CE 23-1-2020 n° 435562

Calcul de Plus value : détermination du prix de revient pour des titres issus d’une succession

En principe, pour le calcul de la plus-value imposable en cas de cession de titres obtenus à titre gratuit, le prix d’acquisition doit être fixé à la valeur retenue pour le calcul des droits de mutation (art. 150–0 D, 1 du CGI).

Cette valeur peut résulter (i) de la déclaration du contribuable au titre des droits d’enregistrement ou (ii) d’une rectification de la déclaration par l’administration fiscale.
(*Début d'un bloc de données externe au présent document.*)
import Summits.Parity.GeneralizedHardyLittlewood.Theorems.LeeYangFibresRelativeDimOneMoebiusSplitSingularSeriesAux4
import Summits.Parity.GeneralizedHardyLittlewood.Theorems.LeeYangFibresRelativeDimOneMoebiusSplitSingularSeriesAux6
import HarnessLib

/-!
# Crux `RelativeDimOne` (stmt-Parity-14113), line `single-moebius-split`, stub `stub_tssInduction`:
# auxiliary file 7 — the main terms of the induction step (one-variable lemma with frozen primes)

Induction step `t → t + 1` of `TSSInduction`, part 2. After peeling the last variable `x` (`tssI_gySum_peel`)
and replacing each inner `t`-variable sum by its main term `∏_{p<y} β_p(W^{(x)}, Z')`
`= ∏_{p<y} (A_p 1_{p∣x} + B_p 1_{p∤x})` (`TSSInd.gyLocalFactor_cond`), the resulting one-variable sum

  `∑_{x ≤ R_t} μ(x) log(R_t/x) ∏_{p<y} (A_p 1_{p∣x} + B_p 1_{p∤x})`
  `= Π_B · ∑_{x ≤ R_t} μ(x) log(R_t/x) (∏_{p∣x, p∉P} A_p/B_p) ∏_{p∈P}(A_p 1_{p∣x} + B_p 1_{p∤x})`,
  `Π_B = ∏_{p<y, p∉P} B_p` (`TSSInd.prod_ite_dvd_split`),

is the sum of the one-variable lemma with frozen primes `tss_ovl` (twist `w(p) = A_p/B_p`: generic
`|p w(p) − 1| ≤ (2t+2)/p`, rough `|p w(p)| ≤ 2`, `TSSInd.twist_generic/rough`), whose main term recombines
prime by prime to `∏_{p<y} β^{t+1}_p(W, Z)` (`TSSInd.prod_B_mul_prod_E`, `TSSInd.gyLocalFactor_succ`), while
`0 ≤ Π_B ≤ ∏_{p∈Q} (p/(p−1))^{t+1}` (generic `B_p ≤ 1` by Bernoulli) and
`∏_{p∈P}(|A_p| + |B_p|) ≤ 2^{(t+1)|P|} ∏_{p∈P} |W_p|/p`: this is `tssI_main` (registered).

References: D. A. Goldston, C. Y. Yıldırım, Integers 3 (2003) A5 = arXiv:math/0111212, Lemma 2.1, §3
[GoldstonYildirim2001].
-/

noncomputable section

open Finset Real
open scoped BigOperators

namespace Summit.Parity.GeneralizedHardyLittlewood.Cruxes.RelativeDimOne.SingleMoebiusSplit

namespace TSSInd

/-! ### Factorisation of the main part along frozen / non-frozen primes -/

/-- For `1 ≤ x < y`, `P ⊆ {p < y}` and `B_p ≠ 0` off `P`:
`∏_{p<y} (A_p 1_{p∣x} + B_p 1_{p∤x}) = (∏_{p<y, p∉P} B_p) · (∏_{p ∣ x, p ∉ P} A_p/B_p) · ∏_{p∈P} (A_p 1_{p∣x} + B_p 1_{p∤x})`.
[folklore] -/
theorem prod_ite_dvd_split (A B : ℕ → ℝ) {P : Finset ℕ} {x y : ℕ} (hx : x ≠ 0) (hxy : x < y)
    (hP : P ⊆ Nat.primesBelow y) (hB : ∀ p ∈ Nat.primesBelow y, p ∉ P → B p ≠ 0) :
    ∏ p ∈ Nat.primesBelow y, (if p ∣ x then A p else B p) =
      (∏ p ∈ Nat.primesBelow y \ P, B p) *
        ((∏ p ∈ x.primeFactors \ P, A p / B p) * ∏ p ∈ P, (if p ∣ x then A p else B p)) := by
  rw [← Finset.prod_sdiff hP]
  have hkey : ∏ p ∈ Nat.primesBelow y \ P, (if p ∣ x then A p else B p) =
      (∏ p ∈ Nat.primesBelow y \ P, B p) * ∏ p ∈ x.primeFactors \ P, A p / B p := by
    have h1 : ∀ p ∈ Nat.primesBelow y \ P, (if p ∣ x then A p else B p) =
        B p * (if p ∣ x then A p / B p else 1) := by
      intro p hp
      obtain ⟨hp1, hp2⟩ := Finset.mem_sdiff.1 hp
      split_ifs with h
      · rw [mul_div_cancel₀ _ (hB p hp1 hp2)]
      · rw [mul_one]
    rw [Finset.prod_congr rfl h1, Finset.prod_mul_distrib, ← Finset.prod_filter]
    congr 1
    refine Finset.prod_congr ?_ fun _ _ => rfl
    ext p
    simp only [Finset.mem_filter, Finset.mem_sdiff, Nat.mem_primesBelow, Nat.mem_primeFactors, ne_eq]
    constructor
    · rintro ⟨⟨⟨_, hp⟩, hnP⟩, hdvd⟩
      exact ⟨⟨hp, hdvd, hx⟩, hnP⟩
    · rintro ⟨⟨hp, hdvd, -⟩, hnP⟩
      have hpy : p < y := lt_of_le_of_lt (Nat.le_of_dvd (Nat.pos_of_ne_zero hx) hdvd) hxy
      exact ⟨⟨⟨hpy, hp⟩, hnP⟩, hdvd⟩
  rw [hkey]
  ring

/-- Prime-by-prime recombination of the local factors:
`(∏_{p<y, p∉P} B_p) · ∏_{p<y} E_p = ∏_{p<y} (p/(p−1)) (B_p − A_p)` with `E_p = (B_p − A_p) p/(p−1)` on `P` and
`(1 − w(p)) p/(p−1)`, `w(p) = A_p/B_p`, off `P`. [folklore] -/
theorem prod_B_mul_prod_E (A B w : ℕ → ℝ) {P : Finset ℕ} {y : ℕ} (hP : P ⊆ Nat.primesBelow y)
    (hB : ∀ p ∈ Nat.primesBelow y, p ∉ P → B p ≠ 0)
    (hw : ∀ p ∈ Nat.primesBelow y, p ∉ P → w p = A p / B p) :
    (∏ p ∈ Nat.primesBelow y \ P, B p) *
        ∏ p ∈ Nat.primesBelow y, (if p ∈ P then (B p - A p) else (1 - w p)) * ((p : ℝ) / ((p : ℝ) - 1)) =
      ∏ p ∈ Nat.primesBelow y, (p : ℝ) / ((p : ℝ) - 1) * (B p - A p) := by
  rw [← Finset.prod_sdiff hP, ← Finset.prod_sdiff hP (f := fun p : ℕ => (p : ℝ) / ((p : ℝ) - 1) * (B p - A p))]
  have h1 : ∏ p ∈ P, (if p ∈ P then (B p - A p) else (1 - w p)) * ((p : ℝ) / ((p : ℝ) - 1)) =
      ∏ p ∈ P, (p : ℝ) / ((p : ℝ) - 1) * (B p - A p) :=
    Finset.prod_congr rfl fun p hp => by rw [if_pos hp]; ring
  have h2 : (∏ p ∈ Nat.primesBelow y \ P, B p) *
      ∏ p ∈ Nat.primesBelow y \ P, (if p ∈ P then (B p - A p) else (1 - w p)) * ((p : ℝ) / ((p : ℝ) - 1)) =
      ∏ p ∈ Nat.primesBelow y \ P, (p : ℝ) / ((p : ℝ) - 1) * (B p - A p) := by
    rw [← Finset.prod_mul_distrib]
    refine Finset.prod_congr rfl fun p hp => ?_
    obtain ⟨hp1, hp2⟩ := Finset.mem_sdiff.1 hp
    rw [if_neg hp2, hw p hp1 hp2]
    have := hB p hp1 hp2
    field_simp
  rw [h1, ← h2]
  ring

/-! ### Products of reals over sub-families -/

/-- `∏_{s} f ≤ ∏_{t} f` for `s ⊆ t`, `f ≥ 0` on `s` and `f ≥ 1` on `t ∖ s`. [folklore] -/
theorem prod_le_prod_of_subset {s u : Finset ℕ} {f : ℕ → ℝ} (h : s ⊆ u) (hf0 : ∀ i ∈ s, 0 ≤ f i)
    (hf1 : ∀ i ∈ u, i ∉ s → 1 ≤ f i) : ∏ i ∈ s, f i ≤ ∏ i ∈ u, f i := by
  rw [← Finset.prod_sdiff h]
  refine le_mul_of_one_le_left (Finset.prod_nonneg hf0) (Finset.one_le_prod fun i hi => ?_)
  obtain ⟨hi1, hi2⟩ := Finset.mem_sdiff.1 hi
  exact hf1 i hi1 hi2

/-! ### The size of `Π_B` -/

/-- `0 ≤ Π_B = ∏_{p<y, p∉P} B_p ≤ ∏_{p ∈ Q} (p/(p−1))^{t+1}`: generic factors lie in `[0, 1]`, rough ones are
`≤ (p/(p−1))^t`. [folklore] -/
theorem prod_B_le {t : ℕ} (W : ℕ → Finset ℕ) (Z : ℕ → Fin (t + 1) → Finset ℕ) (P Q : Finset ℕ) (y : ℕ)
    (hQ : ∀ p ∈ Q, p.Prime)
    (hoff : ∀ p : ℕ, p.Prime → p ∉ P → W p = Finset.range p ∧ 2 * (t + 1) < p ∧ ∀ i, (Z p i).card ≤ 1)
    (hgen : ∀ p : ℕ, p.Prime → p ∉ P → p ∉ Q →
      ∀ i : Fin (t + 1), ∃ r : ℕ, r < p ∧ Z p i = {r} ∧ ∀ j : Fin (t + 1), j ≠ i → r ∉ Z p j) :
    ∏ p ∈ Nat.primesBelow y \ P, gyLocalFactor W (fun q i => Z q (Fin.castSucc i)) p ≤
      ∏ p ∈ Q, ((p : ℝ) / ((p : ℝ) - 1)) ^ (t + 1) := by
  calc ∏ p ∈ Nat.primesBelow y \ P, gyLocalFactor W (fun q i => Z q (Fin.castSucc i)) p
      ≤ ∏ p ∈ Nat.primesBelow y \ P, (if p ∈ Q then ((p : ℝ) / ((p : ℝ) - 1)) ^ (t + 1) else 1) := by
        refine Finset.prod_le_prod (fun p _ => gyLocalFactor_nonneg _ _ _) fun p hp => ?_
        obtain ⟨hp1, hpP⟩ := Finset.mem_sdiff.1 hp
        have hp := (Nat.mem_primesBelow.1 hp1).2
        obtain ⟨hW, htp, -⟩ := hoff p hp hpP
        by_cases hpQ : p ∈ Q
        · rw [if_pos hpQ, pow_succ]
          refine (B_le W Z hW).trans (le_mul_of_one_le_right (pow_nonneg (div_pred_nonneg p) _) ?_)
          have h := TSSPeel.one_le_div_pred_pow hp.two_le 1
          rwa [pow_one] at h
        · rw [if_neg hpQ]
          exact B_le_one_generic W Z hW hp.two_le (by omega) (hgen p hp hpP hpQ)
    _ = ∏ p ∈ (Nat.primesBelow y \ P).filter (fun p => p ∈ Q), ((p : ℝ) / ((p : ℝ) - 1)) ^ (t + 1) :=
        (Finset.prod_filter _ _).symm
    _ ≤ ∏ p ∈ Q, ((p : ℝ) / ((p : ℝ) - 1)) ^ (t + 1) :=
        prod_le_prod_of_subset (fun p hp => (Finset.mem_filter.1 hp).2)
          (fun p _ => pow_nonneg (div_pred_nonneg p) _) fun p hp _ => TSSPeel.one_le_div_pred_pow (hQ p hp).two_le _

/-- `∏_{p∈P} (|A_p| + |B_p|) ≤ 2^{(t+1)|P|} ∏_{p∈P} |W_p|/p` for a set of primes `P`. [folklore] -/
theorem prod_abs_add_abs_le {t : ℕ} (W : ℕ → Finset ℕ) (Z : ℕ → Fin (t + 1) → Finset ℕ) (P : Finset ℕ)
    (hP : ∀ p ∈ P, p.Prime) :
    ∏ p ∈ P, (|gyLocalFactor (fun q => (W q).filter (fun r => r ∈ Z q (Fin.last t)))
        (fun q i => Z q (Fin.castSucc i)) p| + |gyLocalFactor W (fun q i => Z q (Fin.castSucc i)) p|) ≤
      (2 ^ (t + 1)) ^ P.card * ∏ p ∈ P, ((((W p).card : ℕ) : ℝ) / p) := by
  rw [← Finset.prod_const, ← Finset.prod_mul_distrib]
  exact Finset.prod_le_prod (fun p _ => by positivity) fun p hp => abs_add_abs_le W Z (hP p hp).two_le

end TSSInd

/-! ### The registered sub-goal of this file: the main terms of the induction step -/

open TSSInd in
/-- **The main terms of the induction step** (sub-goal `tssI_main` of `stub_tssInduction`). There is an absolute
`c > 0` and, for all `t` and `B ≥ 0`, a constant `C` with: for window/root data `(W, Z)` on `t + 1` forms, frozen
primes `P` and rough primes `Q` as in `TSSInduction (t+1)`, a level `R ≥ 8` with `(∏P)³ ≤ R²`, `|Q| ≤ B log R`,
and `y > R` above `P`,
`|∑_{x ≤ R} μ(x) log(R/x) ∏_{p<y} β_p(W^{(x)}, Z') − ∏_{p<y} β_p(W, Z)| ≤ C 2^{(t+1)|P|} (∏_{p∈Q}(p/(p−1))^{t+1}) (∏_{p∈P} |W_p|/p) e^{−c√log R}`
(the one-variable lemma with frozen primes `tss_ovl` for the twist `A_p/B_p`, times `Π_B`).
[cite: GoldstonYildirim2001, Lemma 2.1] -/
theorem tssI_main : ∃ c : ℝ, 0 < c ∧ ∀ (t : ℕ) (B : ℝ), 0 ≤ B → ∃ C : ℝ, 0 ≤ C ∧
    ∀ (W : ℕ → Finset ℕ) (Z : ℕ → Fin (t + 1) → Finset ℕ) (P Q : Finset ℕ) (RL : ℝ) (y : ℕ),
      (∀ p ∈ P, p.Prime) → (∀ p ∈ Q, p.Prime) →
      (∀ p : ℕ, p.Prime → p ∉ P → W p = Finset.range p ∧ 2 * (t + 1) < p ∧ ∀ i, (Z p i).card ≤ 1) →
      (∀ p : ℕ, p.Prime → p ∉ P → p ∉ Q →
        ∀ i : Fin (t + 1), ∃ r : ℕ, r < p ∧ Z p i = {r} ∧ ∀ j : Fin (t + 1), j ≠ i → r ∉ Z p j) →
      8 ≤ RL → (∏ p ∈ P, (p : ℝ)) ^ 3 ≤ RL ^ 2 → (Q.card : ℝ) ≤ B * Real.log RL →
      ⌊RL⌋₊ < y → (∀ p ∈ P, p < y) →
        |(∑ x ∈ Finset.Icc 1 ⌊RL⌋₊, ((ArithmeticFunction.moebius x : ℤ) : ℝ) * Real.log (RL / x) *
            ∏ p ∈ Nat.primesBelow y,
              gyLocalFactor (fun q => if q ∣ x then (W q).filter (fun r => r ∈ Z q (Fin.last t)) else W q)
                (fun q i => Z q (Fin.castSucc i)) p) -
          ∏ p ∈ Nat.primesBelow y, gyLocalFactor W Z p| ≤
        C * (2 ^ (t + 1)) ^ P.card * (∏ p ∈ Q, ((p : ℝ) / ((p : ℝ) - 1)) ^ (t + 1)) *
          (∏ p ∈ P, ((((W p).card : ℕ) : ℝ) / p)) * Real.exp (-(c * Real.sqrt (Real.log RL))) := by
  obtain ⟨c, hc, hC⟩ := tss_ovl
  refine ⟨c, hc, fun t B hB => ?_⟩
  obtain ⟨C, hC0, hovl⟩ := hC (2 * t + 2) B hB
  refine ⟨C, hC0, ?_⟩
  intro W Z P Q RL y hP hQ hoff hgen hRL hPR hQc hy hPy
  -- the frozen data and the twist
  set Af : ℕ → ℝ := fun p => gyLocalFactor (fun q => (W q).filter (fun r => r ∈ Z q (Fin.last t)))
    (fun q i => Z q (Fin.castSucc i)) p with hAf
  set Bf : ℕ → ℝ := fun p => gyLocalFactor W (fun q i => Z q (Fin.castSucc i)) p with hBf
  set w : ℕ → ℝ := fun p => if p ∈ P then 0 else Af p / Bf p with hw
  have hPsub : P ⊆ Nat.primesBelow y := fun p hp => Nat.mem_primesBelow.2 ⟨hPy p hp, hP p hp⟩
  have hBne : ∀ p ∈ Nat.primesBelow y, p ∉ P → Bf p ≠ 0 := fun p hp hpP => by
    obtain ⟨hW, htp, hZ⟩ := hoff p (Nat.mem_primesBelow.1 hp).2 hpP
    exact (B_pos W Z hW (Nat.mem_primesBelow.1 hp).2.two_le (by omega) hZ).ne'
  have hwP : ∀ p ∈ Nat.primesBelow y, p ∉ P → w p = Af p / Bf p := fun p _ hpP => by
    simp only [hw, if_neg hpP]
  -- `Π_B`
  set PiB := ∏ p ∈ Nat.primesBelow y \ P, Bf p with hPiB
  have hPiB0 : 0 ≤ PiB := Finset.prod_nonneg fun p _ => gyLocalFactor_nonneg _ _ _
  -- the summands
  have hsummand : ∀ x ∈ Finset.Icc 1 ⌊RL⌋₊,
      ((ArithmeticFunction.moebius x : ℤ) : ℝ) * Real.log (RL / x) * ∏ p ∈ Nat.primesBelow y,
        gyLocalFactor (fun q => if q ∣ x then (W q).filter (fun r => r ∈ Z q (Fin.last t)) else W q)
          (fun q i => Z q (Fin.castSucc i)) p =
      PiB * (((ArithmeticFunction.moebius x : ℤ) : ℝ) * Real.log (RL / x) * (∏ p ∈ x.primeFactors \ P, w p) *
        (∏ p ∈ P, if p ∣ x then Af p else Bf p)) := by
    intro x hx
    have hx1 : 1 ≤ x := (Finset.mem_Icc.1 hx).1
    have hxy : x < y := lt_of_le_of_lt (Finset.mem_Icc.1 hx).2 hy
    have hprod : ∏ p ∈ Nat.primesBelow y,
        gyLocalFactor (fun q => if q ∣ x then (W q).filter (fun r => r ∈ Z q (Fin.last t)) else W q)
          (fun q i => Z q (Fin.castSucc i)) p = ∏ p ∈ Nat.primesBelow y, (if p ∣ x then Af p else Bf p) :=
      Finset.prod_congr rfl fun p _ => gyLocalFactor_cond W Z p x
    have hwprod : ∏ p ∈ x.primeFactors \ P, w p = ∏ p ∈ x.primeFactors \ P, Af p / Bf p :=
      Finset.prod_congr rfl fun p hp => by
        obtain ⟨-, hpP⟩ := Finset.mem_sdiff.1 hp
        simp only [hw, if_neg hpP]
    rw [hprod, prod_ite_dvd_split Af Bf (by omega) hxy hPsub hBne, hwprod]
    ring
  have hmainprod : ∏ p ∈ Nat.primesBelow y, gyLocalFactor W Z p =
      PiB * ∏ p ∈ Nat.primesBelow y, (if p ∈ P then (Bf p - Af p) else (1 - w p)) * ((p : ℝ) / ((p : ℝ) - 1)) := by
    rw [hPiB, prod_B_mul_prod_E Af Bf w hPsub hBne hwP]
    exact Finset.prod_congr rfl fun p _ => gyLocalFactor_succ W Z p
  rw [Finset.sum_congr rfl hsummand, ← Finset.mul_sum, hmainprod, ← mul_sub, abs_mul, abs_of_nonneg hPiB0]
  -- the hypotheses of the one-variable lemma
  have hgen' : ∀ p : ℕ, p.Prime → p ∉ P → p ∉ Q → |(p : ℝ) * w p - 1| ≤ ((2 * t + 2 : ℕ) : ℝ) / p := by
    intro p hp hpP hpQ
    obtain ⟨hW, htp, hZ⟩ := hoff p hp hpP
    simp only [hw, if_neg hpP]
    exact twist_generic W Z hW hp.two_le htp hZ (hgen p hp hpP hpQ)
  have hrough : ∀ p ∈ Q, |(p : ℝ) * w p| ≤ ((2 * t + 2 : ℕ) : ℝ) := by
    intro p hpQ
    by_cases hpP : p ∈ P
    · simp only [hw, if_pos hpP, mul_zero, abs_zero]
      positivity
    · obtain ⟨hW, htp, hZ⟩ := hoff p (hQ p hpQ) hpP
      simp only [hw, if_neg hpP]
      refine (twist_rough W Z hW (hQ p hpQ).two_le (by omega) hZ).trans ?_
      have h0 : (0 : ℝ) ≤ t := Nat.cast_nonneg t
      push_cast
      linarith
  have hov := hovl w Af Bf P Q hP hQ hgen' hrough RL hRL hPR hQc y hy hPy
  -- the bounds
  have hPiB_le : PiB ≤ ∏ p ∈ Q, ((p : ℝ) / ((p : ℝ) - 1)) ^ (t + 1) := prod_B_le W Z P Q y hQ hoff hgen
  have hfrozen : ∏ p ∈ P, (|Af p| + |Bf p|) ≤ (2 ^ (t + 1)) ^ P.card * ∏ p ∈ P, ((((W p).card : ℕ) : ℝ) / p) :=
    prod_abs_add_abs_le W Z P hP
  have hΘ0 : 0 ≤ ∏ p ∈ Q, ((p : ℝ) / ((p : ℝ) - 1)) ^ (t + 1) :=
    Finset.prod_nonneg fun p _ => pow_nonneg (div_pred_nonneg p) _
  have hE0 : 0 ≤ Real.exp (-(c * Real.sqrt (Real.log RL))) := Real.exp_nonneg _
  have hW0 : 0 ≤ ∏ p ∈ P, ((((W p).card : ℕ) : ℝ) / p) :=
    Finset.prod_nonneg fun p _ => div_nonneg (Nat.cast_nonneg _) (Nat.cast_nonneg _)
  calc PiB * |(∑ x ∈ Finset.Icc 1 ⌊RL⌋₊, ((ArithmeticFunction.moebius x : ℤ) : ℝ) * Real.log (RL / x) *
          (∏ p ∈ x.primeFactors \ P, w p) * (∏ p ∈ P, if p ∣ x then Af p else Bf p)) -
        ∏ p ∈ Nat.primesBelow y, (if p ∈ P then (Bf p - Af p) else (1 - w p)) * ((p : ℝ) / ((p : ℝ) - 1))|
      ≤ PiB * (C * (∏ p ∈ P, (|Af p| + |Bf p|)) * Real.exp (-(c * Real.sqrt (Real.log RL)))) :=
        mul_le_mul_of_nonneg_left hov hPiB0
    _ ≤ (∏ p ∈ Q, ((p : ℝ) / ((p : ℝ) - 1)) ^ (t + 1)) *
          (C * ((2 ^ (t + 1)) ^ P.card * ∏ p ∈ P, ((((W p).card : ℕ) : ℝ) / p)) *
            Real.exp (-(c * Real.sqrt (Real.log RL)))) :=
        mul_le_mul hPiB_le (mul_le_mul_of_nonneg_right (mul_le_mul_of_nonneg_left hfrozen hC0) hE0)
          (by positivity) hΘ0
    _ = _ := by ring

end Summit.Parity.GeneralizedHardyLittlewood.Cruxes.RelativeDimOne.SingleMoebiusSplit

end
Selon la jurisprudence du Conseil d’Etat (CE 12/10/2011 n°324717), il n’en va autrement que si l’administration établit que la valeur retenue pour les droits de mutation était dépourvue de toute signification, c’est-à-dire était sans rapport avec la valeur réelle des titres au moment de la libéralité.

Lors d’un contrôle, l’administration fiscale a rejeté le prix de revient de titres dont la valeur était issue d’une déclaration de succession antérieure qui n’avait pas donné lieu au paiement de droits de succession, aucun droit de mutation n’étant dû.

La Cour administrative d’appel de Nancy donnant raison à l’administration avait rejeté l’appel formé par la requérante en considérant que la valeur des titres déclarés lors de la succession était hors de proportion avec leur valeur réelle au motif qu’aucun droit de succession n’était dû et par suite, était donc inopposable à l’administration.

Par un arrêt du 27 novembre 2019, le Conseil d’État a censuré la décision de la Cour administrative d’appel, rappelant que la valeur des titres est dépourvue de toute signification lorsqu’elle est sans rapport avec la valeur réelle des titres, ce qui, selon les conclusions du rapporteur public, ne serait retenu que dans des hypothèses d’erreur manifestes ou délibérées.

Ainsi, au cas d’espèce, la seule circonstance qu’aucun droit de succession n’ait été réglé n’était pas suffisante pour que l’administration écarte la valeur des titres déclarées dans la déclaration de succession.